If that’s not bad enough, the buck-passing begins in the last paragraph of the report.
“It should be noted that the principal staff liaison regarding the decommissioning of Northside Arena is no longer an employee of the City of St. Thomas,” writes McVittie, “and has therefore not been afforded an opportunity to comment.”
That may be true, but perhaps one of the department heads who is a member of the
$100,000 club and was on watch during the closure process would like to step forward and talk accountability.

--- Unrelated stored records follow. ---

import Mathlib.Data.Fin.Tuple.Basic
import Mathlib.Data.Fin.VecNotation
import Mathlib.Logic.Equiv.Fin.Basic
import Literature.Computability.Complexity.SymmetricCircuit
import Literature.Computability.Complexity.CircuitDAG
import HarnessLib

/-!
# Symmetric threshold circuits for ordered colour refinement and the canonical form, I: the DAG

Anderson–Dawar (2017, Thm 1 with §3) show that every formula of fixed-point logic with counting
translates into a polynomial-size SYMMETRIC threshold circuit, and colour refinement — indeed the
canonical labelling of graphs with a discrete stable colouring (Immerman–Lander 1990, Thm 1.9.4)
— is the textbook example of such a formula. This file writes that particular symmetric circuit
down explicitly, on the tree's labelled DAGs (`GateDAG`, `CircuitDAG.lean`), for `m`-vertex graphs
read off `m × m` Boolean matrices (`Gr x = SimpleGraph.fromRel (x · · = true)`):

* gates `eq t u v` / `lt t u v` (`t ≤ T`) — "`u` and `v` have the same / a smaller colour after
  `t` rounds of ORDERED colour refinement" (`Literature.Combinatorics.SimpleGraph.ocr`), built
  round by round from neighbour-count comparisons `cge t u v w` (a single MAJORITY gate over the
  `m` wires "`w'` is a neighbour of `u` in the class of `w`" and the `m` negated wires for `v`
  decides `#N(u) ∩ [w] ≥ #N(v) ∩ [w]`), their conjunctions and the lexicographic clause
  `lex t u v`;
* gates `rk u i` — "the canonical rank of `u` (number of vertices of smaller final colour) is
  `i`" (two majority gates with constant padding), and the OUTPUT family `y i j` — "the vertices
  of ranks `i` and `j` are adjacent": the adjacency matrix of the canonical form
  (`Literature.Combinatorics.SimpleGraph.canonGraph`).

Here: the gate type `SymCR.Node m T`, gate functions (all in `tcBasis`), wiring, acyclicity
(`SymCR.level`), the vertex-renaming action `SymCR.Node.act` and the DAG `SymCR.crDAG m T o`
with output `y o.1 o.2`. Size (`≤ 22·(m+1)⁴·(T+1)` gates) and SYMMETRY (every vertex
permutation, acting diagonally on the inputs and by `act` on the gates, is an automorphism) are
in `SymmetricColourRefinementSymmetry.lean`; the semantics (the gates compute what their names
say) in `SymmetricColourRefinementSemantics.lean`.

## References

* [AndersonDawar2016] M. Anderson, A. Dawar, *On symmetric circuits and fixed-point logics*,
  Theory Comput. Syst. 60 (2017), Thm 1, §3 (FPC ⊆ P-uniform symmetric threshold circuits).
* [ImmermanLander1990] N. Immerman, E. Lander, *Describing graphs: a first-order approach to graph
  canonization* (1990), §1.9, Thm 1.9.4 (canonical labelling from the stable colouring).
* [CaiFurerImmerman1992] Cai–Fürer–Immerman, Combinatorica 12 (1992), §5 (vertex refinement).
-/

namespace Literature.Computability.Complexity

open Finset

namespace SymCR

/-! ### Gate indices -/

set_option synthInstance.maxSize 2048 in
set_option synthInstance.maxHeartbeats 400000 in
/-- Gate indices of the colour-refinement canonisation circuit on `m` vertices with `T` rounds
(see the module docstring for the meaning of each family; `t` indexes rounds, `u v w w'`
vertices, `i j` RANKS). [cite: AndersonDawar2016, §3 (FPC to symmetric circuits)] -/
inductive Node (m T : ℕ)
  | tt
  | ff
  | e (u v : Fin m)
  | adj (u v : Fin m)
  | eq (t : Fin (T + 1)) (u v : Fin m)
  | lt (t : Fin (T + 1)) (u v : Fin m)
  | ae (t : Fin T) (u w' w : Fin m)
  | nae (t : Fin T) (u w' w : Fin m)
  | cge (t : Fin T) (u v w : Fin m)
  | ceq (t : Fin T) (u v w : Fin m)
  | clt (t : Fin T) (u v w : Fin m)
  | nlt (t : Fin T) (w' w : Fin m)
  | imp (t : Fin T) (u v w w' : Fin m)
  | allb (t : Fin T) (u v w : Fin m)
  | lexw (t : Fin T) (u v w : Fin m)
  | lex (t : Fin T) (u v : Fin m)
  | lt2 (t : Fin T) (u v : Fin m)
  | rge (u : Fin m) (i : Fin (m + 1))
  | nrge (u : Fin m) (i : Fin (m + 1))
  | rk (u : Fin m) (i : Fin m)
  | yt (i j u v : Fin m)
  | y (i j : Fin m)
  deriving DecidableEq, Fintype

namespace Node

variable {m T : ℕ}

/-- Gate functions: constants `∧₀`/`∨₀`, connectives `∧ₖ`, `∨ₖ`, `¬`, and majority `MAJ_{2m}`
for the two counting families. [folklore] -/
def fn : Node m T → GateFn
  | tt => GateFn.and 0
  | ff => GateFn.or 0
  | e _ _ => GateFn.or 2
  | adj _ _ => GateFn.and 2
  | eq _ _ _ => GateFn.and (m + 1)
  | lt _ _ _ => GateFn.or 2
  | ae _ _ _ _ => GateFn.and 2
  | nae _ _ _ _ => GateFn.not
  | cge _ _ _ _ => GateFn.maj (m + m)
  | ceq _ _ _ _ => GateFn.and 2
  | clt _ _ _ _ => GateFn.not
  | nlt _ _ _ => GateFn.not
  | imp _ _ _ _ _ => GateFn.or 2
  | allb _ _ _ _ => GateFn.and m
  | lexw _ _ _ _ => GateFn.and 2
  | lex _ _ _ => GateFn.or m
  | lt2 _ _ _ => GateFn.and 2
  | rge _ _ => GateFn.maj (m + m)
  | nrge _ _ => GateFn.not
  | rk _ _ => GateFn.and 2
  | yt _ _ _ _ => GateFn.and 3
  | y _ _ => GateFn.or (m * m)

/-- The wires: matrix entries or gates. [folklore] -/
abbrev W (m T : ℕ) : Type := (Fin m × Fin m) ⊕ Node m T

/-- Argument wires of every gate (see the module docstring). [cite: AndersonDawar2016, §3 (FPC to symmetric circuits)] -/
def args : (l : Node m T) → Fin (fn l).1 → W m T
  | tt => Fin.elim0
  | ff => Fin.elim0
  | e u v => fun a => if (a : ℕ) = 0 then Sum.inl (u, v) else Sum.inl (v, u)
  | adj u v => fun a => if (a : ℕ) = 0 then Sum.inr (e u v) else
      (if u = v then Sum.inr ff else Sum.inr tt)
  | eq ⟨0, _⟩ _ _ => fun _ => Sum.inr tt
  | eq ⟨t + 1, h⟩ u v =>
      Fin.cons (Sum.inr (eq ⟨t, by omega⟩ u v)) fun k => Sum.inr (ceq ⟨t, by omega⟩ u v k)
  | lt ⟨0, _⟩ _ _ => fun _ => Sum.inr ff
  | lt ⟨t + 1, h⟩ u v => fun a =>
      if (a : ℕ) = 0 then Sum.inr (lt ⟨t, by omega⟩ u v) else Sum.inr (lt2 ⟨t, by omega⟩ u v)
  | ae t u w' w => fun a => if (a : ℕ) = 0 then Sum.inr (adj u w') else Sum.inr (eq t.castSucc w' w)
  | nae t u w' w => fun _ => Sum.inr (ae t u w' w)
  | cge t u v w =>
      Fin.append (fun w' => Sum.inr (ae t u w' w)) (fun w' => Sum.inr (nae t v w' w))
  | ceq t u v w => fun a => if (a : ℕ) = 0 then Sum.inr (cge t u v w) else Sum.inr (cge t v u w)
  | clt t u v w => fun _ => Sum.inr (cge t u v w)
  | nlt t w' w => fun _ => Sum.inr (lt t.castSucc w' w)
  | imp t u v w w' => fun a => if (a : ℕ) = 0 then Sum.inr (nlt t w' w) else Sum.inr (ceq t u v w')
  | allb t u v w => fun w' => Sum.inr (imp t u v w w')
  | lexw t u v w => fun a => if (a : ℕ) = 0 then Sum.inr (clt t u v w) else Sum.inr (allb t u v w)
  | lex t u v => fun w => Sum.inr (lexw t u v w)
  | lt2 t u v => fun a => if (a : ℕ) = 0 then Sum.inr (eq t.castSucc u v) else Sum.inr (lex t u v)
  | rge u i =>
      Fin.append (fun v => Sum.inr (lt (Fin.last T) v u))
        (fun k : Fin m => if (k : ℕ) + i < m then Sum.inr tt else Sum.inr ff)
  | nrge u i => fun _ => Sum.inr (rge u i)
  | rk u i => fun a => if (a : ℕ) = 0 then Sum.inr (rge u i.castSucc) else Sum.inr (nrge u i.succ)
  | yt i j u v => fun a => if (a : ℕ) = 0 then Sum.inr (rk u i) else
      (if (a : ℕ) = 1 then Sum.inr (rk v j) else Sum.inr (adj u v))
  | y i j => fun p => Sum.inr (yt i j (finProdFinEquiv.symm p).1 (finProdFinEquiv.symm p).2)

/-- A level function increasing along the wires (ten levels per round). [folklore] -/
def level : Node m T → ℕ
  | tt => 0
  | ff => 0
  | e _ _ => 0
  | adj _ _ => 1
  | eq t _ _ => 10 * t + 2
  | lt t _ _ => 10 * t + 2
  | ae t _ _ _ => 10 * t + 3
  | nae t _ _ _ => 10 * t + 4
  | cge t _ _ _ => 10 * t + 5
  | ceq t _ _ _ => 10 * t + 6
  | clt t _ _ _ => 10 * t + 6
  | nlt t _ _ => 10 * t + 3
  | imp t _ _ _ _ => 10 * t + 7
  | allb t _ _ _ => 10 * t + 8
  | lexw t _ _ _ => 10 * t + 9
  | lex t _ _ => 10 * t + 10
  | lt2 t _ _ => 10 * t + 11
  | rge _ _ => 10 * T + 3
  | nrge _ _ => 10 * T + 4
  | rk _ _ => 10 * T + 5
  | yt _ _ _ _ => 10 * T + 6
  | y _ _ => 10 * T + 7

/-- Wires point to gates of smaller level (acyclicity). [folklore] -/
theorem level_lt_of_args {l l' : Node m T} {a : Fin (fn l).1} (h : args l a = Sum.inr l') :
    level l' < level l := by
  cases l with
  | tt => exact a.elim0
  | ff => exact a.elim0
  | e u v => (simp only [args] at h; split_ifs at h)
  | adj u v => simp only [args] at h; split_ifs at h <;> cases h <;> simp [level]
  | eq t u v =>
    rcases t with ⟨_ | t, ht⟩
    · simp only [args] at h; cases h; simp [level]
    · change Fin (m + 1) at a
      revert h
      refine Fin.cases ?_ (fun k => ?_) a
      · intro h
        simp only [args, Fin.cons_zero, Sum.inr.injEq] at h
        subst h; simp [level]
      · intro h
        simp only [args, Fin.cons_succ, Sum.inr.injEq] at h
        subst h; simp [level]; omega
  | lt t u v =>
    rcases t with ⟨_ | t, ht⟩
    · simp only [args] at h; cases h; simp [level]
    · simp only [args] at h
      split_ifs at h <;> cases h
      · simp [level]
      · simp [level]; omega
  | ae t u w' w => simp only [args] at h; split_ifs at h <;> cases h <;> simp [level]
  | nae t u w' w => simp only [args] at h; cases h; simp [level]
  | cge t u v w =>
    change Fin (m + m) at a
    simp only [args] at h
    induction a using Fin.addCases with
    | left i => rw [Fin.append_left] at h; cases h; simp [level]
    | right i => rw [Fin.append_right] at h; cases h; simp [level]
  | ceq t u v w => simp only [args] at h; split_ifs at h <;> cases h <;> simp [level]
  | clt t u v w => simp only [args] at h; cases h; simp [level]
  | nlt t w' w => simp only [args] at h; cases h; simp [level]
  | imp t u v w w' => simp only [args] at h; split_ifs at h <;> cases h <;> simp [level]
  | allb t u v w => simp only [args] at h; cases h; simp [level]
  | lexw t u v w => simp only [args] at h; split_ifs at h <;> cases h <;> simp [level]
  | lex t u v => simp only [args] at h; cases h; simp [level]
  | lt2 t u v => simp only [args] at h; split_ifs at h <;> cases h <;> simp [level]
  | rge u i =>
    change Fin (m + m) at a
    simp only [args] at h
    induction a using Fin.addCases with
    | left v => rw [Fin.append_left] at h; cases h; simp [level]
    | right k =>
      rw [Fin.append_right] at h
      split_ifs at h <;> cases h <;> simp [level]
  | nrge u i => simp only [args] at h; cases h; simp [level]
  | rk u i => simp only [args] at h; split_ifs at h <;> cases h <;> simp [level]
  | yt i j u v => simp only [args] at h; split_ifs at h <;> cases h <;> simp [level]
  | y i j => simp only [args] at h; cases h; simp [level]

/-- All gate functions lie in the threshold basis. [folklore] -/
theorem fn_mem_tcBasis (l : Node m T) : fn l ∈ tcBasis := by
  cases l <;>
    first
    | exact acBasis_subset_tcBasis (Or.inl rfl)
    | exact acBasis_subset_tcBasis (Or.inr (Set.mem_iUnion.2 ⟨_, Or.inl rfl⟩))
    | exact acBasis_subset_tcBasis (Or.inr (Set.mem_iUnion.2 ⟨_, Or.inr rfl⟩))
    | exact Or.inr (Set.mem_iUnion.2 ⟨_, rfl⟩)

/-- All gate functions are symmetric Boolean functions. [folklore] -/
theorem fn_isSymmetric (l : Node m T) : (fn l).IsSymmetric :=
  isSymmetric_of_mem_tcBasis (fn_mem_tcBasis l)

/-! ### The action of vertex permutations on gates -/

/-- A vertex permutation renames the VERTEX parameters of a gate (round and rank parameters are
fixed). [cite: AndersonDawar2016, Def. 6 (induced automorphism)] -/
def act (ρ : Equiv.Perm (Fin m)) : Node m T → Node m T
  | tt => tt
  | ff => ff
  | e u v => e (ρ u) (ρ v)
  | adj u v => adj (ρ u) (ρ v)
  | eq t u v => eq t (ρ u) (ρ v)
  | lt t u v => lt t (ρ u) (ρ v)
  | ae t u w' w => ae t (ρ u) (ρ w') (ρ w)
  | nae t u w' w => nae t (ρ u) (ρ w') (ρ w)
  | cge t u v w => cge t (ρ u) (ρ v) (ρ w)
  | ceq t u v w => ceq t (ρ u) (ρ v) (ρ w)
  | clt t u v w => clt t (ρ u) (ρ v) (ρ w)
  | nlt t w' w => nlt t (ρ w') (ρ w)
  | imp t u v w w' => imp t (ρ u) (ρ v) (ρ w) (ρ w')
  | allb t u v w => allb t (ρ u) (ρ v) (ρ w)
  | lexw t u v w => lexw t (ρ u) (ρ v) (ρ w)
  | lex t u v => lex t (ρ u) (ρ v)
  | lt2 t u v => lt2 t (ρ u) (ρ v)
  | rge u i => rge (ρ u) i
  | nrge u i => nrge (ρ u) i
  | rk u i => rk (ρ u) i
  | yt i j u v => yt i j (ρ u) (ρ v)
  | y i j => y i j

/-- `act ρ⁻¹` inverts `act ρ`. [folklore] -/
theorem act_symm_act (ρ : Equiv.Perm (Fin m)) (l : Node m T) : act ρ.symm (act ρ l) = l := by
  cases l <;> simp [act]

/-- The action as a permutation of the gate indices. [folklore] -/
def actEquiv (ρ : Equiv.Perm (Fin m)) : Node m T ≃ Node m T where
  toFun := act ρ
  invFun := act ρ.symm
  left_inv := act_symm_act ρ
  right_inv l := by simpa using act_symm_act ρ.symm l

/-- `actEquiv` is `act`. [folklore] -/
@[simp] theorem actEquiv_apply (ρ : Equiv.Perm (Fin m)) (l : Node m T) : actEquiv ρ l = act ρ l :=
  rfl

end Node

/-! ### The DAG -/

open Node

variable {m T : ℕ}

/-- **The colour-refinement canonisation circuit as a DAG** on the gate type `Node m T`, with
output the canonical-adjacency gate `y o.1 o.2`. [cite: AndersonDawar2016, Thm 1 (FPC to symmetric circuits)] -/
noncomputable def crDAG (m T : ℕ) (o : Fin m × Fin m) : GateDAG (Fin m × Fin m) (Node m T) where
  fn := Node.fn
  args := Node.args
  out := Sum.inr (Node.y o.1 o.2)
  wf := Subrelation.wf (fun ⟨_, h⟩ => level_lt_of_args h) (InvImage.wf level Nat.lt_wfRel.wf)

/-- The gate functions of the DAG. [folklore] -/
theorem crDAG_fn (o : Fin m × Fin m) (l : Node m T) : (crDAG m T o).fn l = Node.fn l := rfl

/-- The wiring of the DAG. [folklore] -/
theorem crDAG_args (o : Fin m × Fin m) (l : Node m T) : (crDAG m T o).args l = Node.args l := rfl

/-- The output of the DAG. [folklore] -/
theorem crDAG_out (o : Fin m × Fin m) : (crDAG m T o).out = Sum.inr (Node.y o.1 o.2) := rfl

/-- All gate functions lie in `tcBasis`. [folklore] -/
theorem crDAG_fn_mem_tcBasis (o : Fin m × Fin m) (l : Node m T) : (crDAG m T o).fn l ∈ tcBasis :=
  fn_mem_tcBasis l

/-- All gate functions are symmetric. [folklore] -/
theorem crDAG_fn_isSymmetric (o : Fin m × Fin m) (l : Node m T) : ((crDAG m T o).fn l).IsSymmetric :=
  fn_isSymmetric l

end SymCR

end Literature.Computability.Complexity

Ken DeVries, Elgin-Middlesex-London Christian Heritage Party candidate in the
2006 federal election, challenges comments made in this corner last week urging the
Economic Development Corporation to throw its support behind the Alma College Foundation
and its vision to construct a 400-student liberal arts college just south of St. Thomas.
DeVries offers little hope such an entity will ever see the light of day. As a graduate of
Redeemer College in London, he suggests the obstacles are just too substantial.
“When the province of Ontario and the “government-yes, private-no” people that support
it controls so much of the education establishment in Ontario, I have very little belief that a
private university can be created and welcome 400 students anytime in my lifetime, especially
in St Thomas,” he argues.
“As a grad of Redeemer University College in its early years, I saw how difficult it was to
establish, and get recognition for, a privately-supported university,” he continues.
In his email to City Scope, he goes on to note the Redeemer founders had to overcome
many hoops and blockades to get a charter, establish a campus and grow to a viable size.
“And then,” he continues, “while established and respected by the AUCC (Association of
Universities and Colleges of Canada), Redeemer had to fight to get the charter changes to allow
them to grant BAs, to add the university to their name and to have Redeemer credits and courses
accepted by the public universities for transfer and graduate students.”
Let the EDC promote St. Thomas and Elgin to industrial clients “that will see people earning
money sooner and paying taxes on their land and buildings (a non-profit school won’t), and not an
Alma liberal arts college pipe dream,” DeVries concludes.
Is it really a pipe dream, Ken?
I concede the plans of Andrew Gunn and his foundation are an extreme long shot,
some may say pie-in-the-sky, but no more so than our mayor and EDC chief Bob Wheeler coming home from Japan next February with even a whiff of a promise of investment, let alone the 2,000 high-paying job auto plant they are so desperate to land for St. Thomas.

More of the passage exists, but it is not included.